Then maybe I pull a soft black hat down over my hair and draw on gloves and go out into the gray-paved streets for a longish walk. Or maybe the day is humidly hot. Then I don’t go but stay in the blue-white room and mend a bit of torn lingerie or a handkerchief or a silk stocking or a petticoat. Or I take books and dig out some Greek—Homer or a Sapphic fragment—very laboriously but marvelling that I can do it at all: the first things one forgets being the last things one learned at school. Or I read an English or a French philosopher, or a translated Tolstoi, or a bit of Balzac novel, or some bits of Dickens-books with which latter I am long familiar and long enamored for the restful falseness of their sentiment and the pungent appetizing charm of their villains.

And betweenwhiles I think and think.

Then it’s dinnertime and I perhaps change into the other nunlike dress, and nibble some dinner with no appetite, and talk with the assembled small family in a vein and tone of life-long insincerity. When in family-circle-ness I’ve had to hide my true self as if behind a hundred black veils since the age of two years. It would be a poignant effort now to show any of it at the family dinners, which is the only meeting-time. The one easy way is to be comprehensively insincere at the dinners where with no appetite I nibble. None there wants my sincerity, and so in my Soul’s accounting now it is eternally and determinedly No Matter. It is a little bell which stopped ringing long and long ago. If it rang now it would ring only No-Matter, No-Matter.

Then it’s night and I go to take the walk I didn’t take in the afternoon. I walk down long lonely streets. Long lonely thoughts pile into me and through me and wrap me in a nebula that I can feel around me like a mantle. I walk two or three miles of paved streets till I’m very tired. I am lithe but fragile from constant involuntary self-analysis. One may analyze one’s life-experience and life-emotion till physical tissues at times grow frail, gossamer-thin. It is then as if—at a word, a whispered thought, a beat of the heart—one’s Soul might flutter through the Veil, join light hands with the death-angel and flee away.

—but I love my life even while I analyze it bit by bit and so hate it. I love it in its grating monotones and its moments of glow and its days of shadow and storm and bitterish lowering passion—

I walk back beneath a night sky of dusky velvet-blue decked with jewels of moon and star and flying bright-edged cloud. The night has a subdued preciousness, like an illicitly pregnant woman’s. It is big with the bastard-exquisite To-morrow. The night air kisses my lips and throat. I pull off my gloves to feel it on my hands. It gives me a charmed and unexciting feeling of being caressed without being loved.

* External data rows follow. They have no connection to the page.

/-
PORT (pub-hodgecm2, COR-CM cell), part 2/2 of the stage-1 package file `HodgeCMPerL/HodgeCM/Prior/AllgGroup.lean`
(md5 e43c351093c0, 535 lines; split mechanically at top-level declaration boundaries because tree files are
≤ 400 lines; the enclosing namespaces/sections/variables are re-opened verbatim). Declarations VERBATIM; edits as in part 1.
-/
import Summits.HodgeConjecture.CorCM.Prior.AllgGroup1

/-!
# `Prior/AllgGroup.lean` — part 2/2 (continued)

Continuation of `Summits.HodgeConjecture.CorCM.Prior.AllgGroup1`: the stage-1 package file `HodgeCM/Prior/AllgGroup.lean` is split mechanically
at top-level declaration boundaries (tree files are ≤ 400 lines); the enclosing namespaces, sections,
`variable`s and local notation are re-opened exactly as they stand at the cut. See part 1 for the
mathematical module docstring.
-/

namespace Summit.HodgeConjecture.CorCM.Prior.AllgGroup

namespace RfwfAllgGroup

noncomputable section

open Finsupp

open scoped symmDiff

variable {G : Type*} [Group G] [Fintype G] [DecidableEq G]

variable (c : G)


/-- Exactly one of `y`, `c·y` lies in a CM type. -/
lemma indG_pair (Φ : CMF G c) (y : G) : indG Φ.1 y + indG Φ.1 (c * y) = 1 := by
  unfold indG
  by_cases hy : y ∈ Φ.1
  · rw [if_pos hy, if_neg ((Φ.2 y).mp hy), add_zero]
  · rw [if_neg hy, if_pos (by by_contra hh; exact hy ((Φ.2 y).mpr hh)), zero_add]

/-- The induction of COR-CM (a), run on the deviation set from the base type `T₀`:
`[Φ] − θ(1_Φ)` lies in the span of the faces. -/
lemma single_sub_thetaG_mem (hc2 : c * c = 1) (T₀ : CMF G c) :
    ∀ (n : ℕ) (Φ : CMF G c), (T₀.1 \ Φ.1).card = n →
      single Φ 1 - thetaG c hc2 T₀ (typeSum G c (single Φ 1))
        ∈ Submodule.span ℤ (gfaceSet G c hc2) := by
  intro n
  induction n using Nat.strong_induction_on with
  | h n ih =>
  intro Φ hn
  rcases n with _ | (_ | m)
  · -- deviation ∅: Φ = T₀, and θ(1_{T₀}) = [T₀]
    have hΦ : Φ = T₀ := eq_of_dev_empty c (Finset.card_eq_zero.mp hn)
    rw [hΦ]
    have hθ : thetaG c hc2 T₀ (typeSum G c (single T₀ 1)) = single T₀ 1 := by
      rw [typeSum_single, thetaG_apply]
      rw [Finset.sum_eq_zero, indG_pair c T₀ 1, one_smul, zero_add]
      intro t ht
      have h0 : indG T₀.1 (c * t) = 0 := by
        unfold indG
        rw [if_neg ((T₀.2 t).mp ht)]
      rw [h0, zero_smul]
    rw [hθ, sub_self]
    exact Submodule.zero_mem _
  · -- deviation {s}: Φ = T₀^{(s)}, and θ(1_Φ) = [Φ]
    obtain ⟨s, hs⟩ := Finset.card_eq_one.mp hn
    have hmem : s ∈ T₀.1 \ Φ.1 := hs ▸ Finset.mem_singleton_self s
    have hsT : s ∈ T₀.1 := (Finset.mem_sdiff.mp hmem).1
    have hd : Φ = oflipCM c hc2 s T₀ := eq_oflip_of_dev_singleton c hc2 hs
    rw [hd]
    have hθ : thetaG c hc2 T₀ (typeSum G c (single (oflipCM c hc2 s T₀) 1))
        = single (oflipCM c hc2 s T₀) 1 := by
      rw [typeSum_single, thetaG_apply]
      have hcoe1 : indG (oflipCM c hc2 s T₀).1 (c * s) = 1 := by
        show indG (oflip c s T₀.1) (c * s) = 1
        rw [indG_oflip_of_mem c (by rw [mem_orb]; right; rfl)]
        have h0 : indG T₀.1 (c * s) = 0 := by
          unfold indG
          rw [if_neg ((T₀.2 s).mp hsT)]
        rw [h0, sub_zero]
      have hsum : (∑ t ∈ T₀.1, indG (oflipCM c hc2 s T₀).1 (c * t)
            • (single (oflipCM c hc2 t T₀) 1 - single T₀ 1) : CMF G c →₀ ℤ)
          = single (oflipCM c hc2 s T₀) 1 - single T₀ 1 := by
        rw [Finset.sum_eq_single s]
        · rw [hcoe1, one_smul]
        · intro b hb hbs
          have h0 : indG (oflipCM c hc2 s T₀).1 (c * b) = 0 := by
            show indG (oflip c s T₀.1) (c * b) = 0
            have hbO : c * b ∉ orb c s := by
              rw [mem_orb]
              rintro (h1 | h1)
              · have hbcs : b = c * s := by rw [← h1, cmul_cmul c hc2]
                exact ((T₀.2 s).mp hsT) (hbcs ▸ hb)
              · exact hbs (mul_left_cancel h1)
            rw [indG_oflip_of_not_mem c hbO]
            unfold indG
            rw [if_neg ((T₀.2 b).mp hb)]
          rw [h0, zero_smul]
        · intro hs'
          exact absurd hsT hs'
      rw [hsum, indG_pair c (oflipCM c hc2 s T₀) 1, one_smul]
      abel
    rw [hθ, sub_self]
    exact Submodule.zero_mem _
  · -- deviation of size m+2: pick two deviation places, use the face there, induct
    have h2 : 1 < (T₀.1 \ Φ.1).card := by omega
    obtain ⟨s, hsD, s', hs'D, hss'⟩ := Finset.one_lt_card.mp h2
    have hsT : s ∈ T₀.1 := (Finset.mem_sdiff.mp hsD).1
    have hsΦ : s ∉ Φ.1 := (Finset.mem_sdiff.mp hsD).2
    have hs'T : s' ∈ T₀.1 := (Finset.mem_sdiff.mp hs'D).1
    have hs'Φ : s' ∉ Φ.1 := (Finset.mem_sdiff.mp hs'D).2
    have hs'O : s' ∉ orb c s := by
      rw [mem_orb]
      rintro (h1 | h1)
      · exact hss' h1.symm
      · exact ((T₀.2 s).mp hsT) (h1 ▸ hs'T)
    have hdev1 : (T₀.1 \ (oflipCM c hc2 s Φ).1).card = m + 1 := by
      rw [dev_oflip c hc2 hsT hsΦ, Finset.card_erase_of_mem hsD]
      omega
    have hdev2 : (T₀.1 \ (oflipCM c hc2 s' Φ).1).card = m + 1 := by
      rw [dev_oflip c hc2 hs'T hs'Φ, Finset.card_erase_of_mem hs'D]
      omega
    have hsflip : s ∉ (oflipCM c hc2 s' Φ).1 := by
      show s ∉ oflip c s' Φ.1
      have hsO' : s ∉ orb c s' := by
        rw [mem_orb]
        rintro (h1 | h1)
        · exact hss' h1
        · exact ((T₀.2 s').mp hs'T) (h1 ▸ hsT)
      intro hmem
      rw [oflip, Finset.mem_symmDiff] at hmem
      rcases hmem with ⟨h1, -⟩ | ⟨h1, -⟩
      · exact hsΦ h1
      · exact hsO' h1
    have hdev3 : (T₀.1 \ (oflipCM c hc2 s (oflipCM c hc2 s' Φ)).1).card = m := by
      rw [dev_oflip c hc2 hsT hsflip, dev_oflip c hc2 hs'T hs'Φ,
        Finset.card_erase_of_mem (Finset.mem_erase.mpr ⟨hss', hsD⟩),
        Finset.card_erase_of_mem hs'D]
      omega
    have hfacemem : gface c hc2 Φ s s' ∈ Submodule.span ℤ (gfaceSet G c hc2) :=
      Submodule.subset_span ⟨Φ, s, s', hs'O, rfl⟩
    have key : single Φ 1 - thetaG c hc2 T₀ (typeSum G c (single Φ 1))
        = (gface c hc2 Φ s s'
            - thetaG c hc2 T₀ (typeSum G c (gface c hc2 Φ s s')))
          + (single (oflipCM c hc2 s Φ) 1
              - thetaG c hc2 T₀ (typeSum G c (single (oflipCM c hc2 s Φ) 1)))
          + (single (oflipCM c hc2 s' Φ) 1
              - thetaG c hc2 T₀ (typeSum G c (single (oflipCM c hc2 s' Φ) 1)))
          - (single (oflipCM c hc2 s (oflipCM c hc2 s' Φ)) 1
              - thetaG c hc2 T₀
                  (typeSum G c (single (oflipCM c hc2 s (oflipCM c hc2 s' Φ)) 1))) := by
      simp only [gface, map_add, map_sub]
      abel
    rw [key]
    refine Submodule.sub_mem _
      (Submodule.add_mem _ (Submodule.add_mem _ ?_ ?_) ?_) ?_
    · rw [typeSum_gface c hc2 Φ hs'O, map_zero, sub_zero]
      exact hfacemem
    · exact ih (m + 1) (by omega) _ hdev1
    · exact ih (m + 1) (by omega) _ hdev2
    · exact ih m (by omega) _ hdev3

/-- MAIN THEOREM (T1, group form): for every finite group `G` and involution `c ≠ 1`,
the face relations generate `R_F := ker(Z[types] → Z[G])` over ℤ (integral generation,
index 1) — Lemma l:allg in the form the corollary chain consumes (COR-CM (a), paper
l.276-282), for ALL `g` at once. -/
theorem gfaces_generate (hc2 : c * c = 1) (hc1 : c ≠ 1) :
    Submodule.span ℤ (gfaceSet G c hc2) = LinearMap.ker (typeSum G c) := by
  obtain ⟨T₀f, hT₀⟩ := exists_isCMF c hc2 hc1
  apply le_antisymm
  · rw [Submodule.span_le]
    rintro y ⟨Φ, t, t', ht', rfl⟩
    exact LinearMap.mem_ker.mpr (typeSum_gface c hc2 Φ ht')
  · intro x hx
    have hx0 : typeSum G c x = 0 := LinearMap.mem_ker.mp hx
    have htop : Submodule.span ℤ (Set.range fun Φ : CMF G c => single Φ 1)
        = (⊤ : Submodule ℤ (CMF G c →₀ ℤ)) := by
      have hb := (Finsupp.basisSingleOne (ι := CMF G c) (R := ℤ)).span_eq
      rwa [Finsupp.coe_basisSingleOne] at hb
    have hcomap : (⊤ : Submodule ℤ (CMF G c →₀ ℤ)) ≤
        Submodule.comap (LinearMap.id - (thetaG c hc2 ⟨T₀f, hT₀⟩).comp (typeSum G c))
          (Submodule.span ℤ (gfaceSet G c hc2)) := by
      rw [← htop, Submodule.span_le]
      rintro y ⟨Φ, rfl⟩
      rw [SetLike.mem_coe, Submodule.mem_comap, LinearMap.sub_apply, LinearMap.id_apply,
        LinearMap.comp_apply]
      exact single_sub_thetaG_mem c hc2 ⟨T₀f, hT₀⟩ ((⟨T₀f, hT₀⟩ : CMF G c).1 \ Φ.1).card
        Φ rfl
    have hmem := hcomap (Submodule.mem_top (x := x))
    rw [Submodule.mem_comap, LinearMap.sub_apply, LinearMap.id_apply,
      LinearMap.comp_apply, hx0, map_zero, sub_zero] at hmem
    exact hmem

end

end RfwfAllgGroup



end Summit.HodgeConjecture.CorCM.Prior.AllgGroup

I come back to my blue-white room, take off my hat, ruffle my fingers through my hair, look at Me in the mirror and smile the melancholy wicked smile which I keep for Me-alone. It’s an intimate moment of greeting—a recognition of my Familiar on coming back to her. Often when I walk I go without Me, and wander far from Me, and forget Me.

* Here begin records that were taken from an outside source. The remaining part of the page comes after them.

import Summits.BirchSwinnertonDyer.BirchSwinnertonDyer.Theorems.PrintCf2SplitBadTwoMordellWeilCMLatticeAlgebra
import Summits.BirchSwinnertonDyer.BirchSwinnertonDyer.Theorems.PrintCf2SplitBadTwoCMShaConjugationSwap
import Summits.BirchSwinnertonDyer.BirchSwinnertonDyer.Theorems.PrintCf2SplitBadTwoLineNoSplitPrimes
import Literature.NumberTheory.EllipticCurves.KatoTwistedFinitenessKummerDescentProofs
import Literature.NumberTheory.EllipticCurves.SelmerCorankProofs
import HarnessLib

/-!
# Crux `PrintCf2.SplitBadTwoRankOneOfFacts` (stmt-BirchSwinnertonDyer-20368), road α v10.3 — S3c (R-BV) factor (F1), GLOBAL HALF, file 2:
# THE FRAME INSTANTIATION — complex conjugation `c` and the CM endomorphism `f = π` ON THE `K`-POINTS `E(K)`, with `cπ = π̄c`, `E(K)^c = E(ℚ)`

Cell `bsd-print-cf2`, width seat `bsd-line-cf2-p1-w6` g3 (prover-bsd-line-cf2-p1-w6-g3-0). `--supports stmt-BirchSwinnertonDyer-20368`
(helper, Theses-free). HONEST FRAMING: nothing here closes the crux or a registered stub; BSD is not proved by any of this; no summit
statement is proved by this seat. No definition, no named fact, no `sorry`.

WHAT. File 1 (`…MordellWeilCMLatticeAlgebra`, p672763) proved the Mordell–Weil algebra of a CM twist over `K` ABSTRACTLY in data
`(A, f, c, P)`. This file SUPPLIES the data on `A = E(K) = (W.baseChange K).toAffine.Point` for `W/ℚ` and `K` imaginary quadratic:
* §1 `c` = `Affine.Point.map σ` for the non-trivial `σ ∈ Aut(K/ℚ)`: an involution (`conj_conj`), fixing the base change `P_K` of every
  `P ∈ W(ℚ)` (`conj_baseChange`), and **`exists_eq_baseChange_of_conj_eq`**: a `c`-fixed `K`-point is the base change of a `ℚ`-point
  (Galois descent on coordinates: `K^σ = ℚ`); hence `hfix` from the frame's «`∀ R ∈ W(ℚ), R = kP + T`» (`conj_fixed_eq_zsmul_add`).
* §2 `f` = the CM endomorphism `π ∈ End_K(E_K)` DESCENDED to `E(K)` through `toGeomPoints` (`exists_descent_of_endRing`: `∃ f : E(K) →+ E(K)`,
  `toGeomPoints (f y) = π (toGeomPoints y)`; Galois descent `exists_toGeomPoints_eq_of_forall_smul_eq`), with `f (f y) = f y − 2y` from `π² = π − 2`.
* §3 **`exists_conj_anticommuting`** — `cπ = π̄c` ON `E(K)`: with -w8's conjugating lift (`exists_conjugating_lift`: `τ` lifting some
  `σ' ∈ Aut(K/ℚ)` with `π(τQ) = τQ − τ(πQ)` on `E(K̄)`) and `IsLiftOfAut.pointsMap_toGeomPoints'`: `c (f y) = c y − f (c y)`; `σ' ≠ 1`
  (else `2π = 1` on `E[2] ≠ 0`).
* §4 **`mordellWeilCM_data_of_frame`** — everything packaged on the S3c frame: `∃ f c`, the five relations of file 1, for `P_K` the base change of
  the frame's ℚ-generator `P`; COROLLARIES by file 1: **`seven_smul_mem_of_frame`** (`7·E(K) ⊆ ℤP_K + ℤπP_K + tors`),
  **`independent_of_frame`**, **`not_exists_piSub_eq_pow_smul_of_frame`** ((INF) in lattice form).
presearch: Gross 1991 §5 (5.1) (complex conjugation vs Heegner points / CM), Rubin LNM 1716 §2–§3, Silverman AEC VIII §1 (descent) — held;
no fact filed. beyond-print theorem: no (bookkeeping).

References: [GrossLMS1991] §5 (5.1); [Rubin1999] §2–§3; [SilvermanAEC2009] VIII §1; [SilvermanATAEC1994] II §2 Thm. 2.2(b).
-/

noncomputable section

Then I sit at my flat black desk and write desultorily for two or three or four hours. Sometimes a letter, sometimes some verses or a hectic fancy in staid prose. But now mostly this.

Then I go downstairs to a refrigerator or a cellar-way to find food—a slice off an affable cold joint, some chaste-looking slices of bread, a slim innocent onion. And I eat them, not relishingly but voraciously, reminding myself of a lean foraging furtive coyote. It is two or three or four in the morning. I smoke a quiet cigarette in a cool night doorway and count the nervous gray-velvet moths outside the screen.

And all the while I think and think.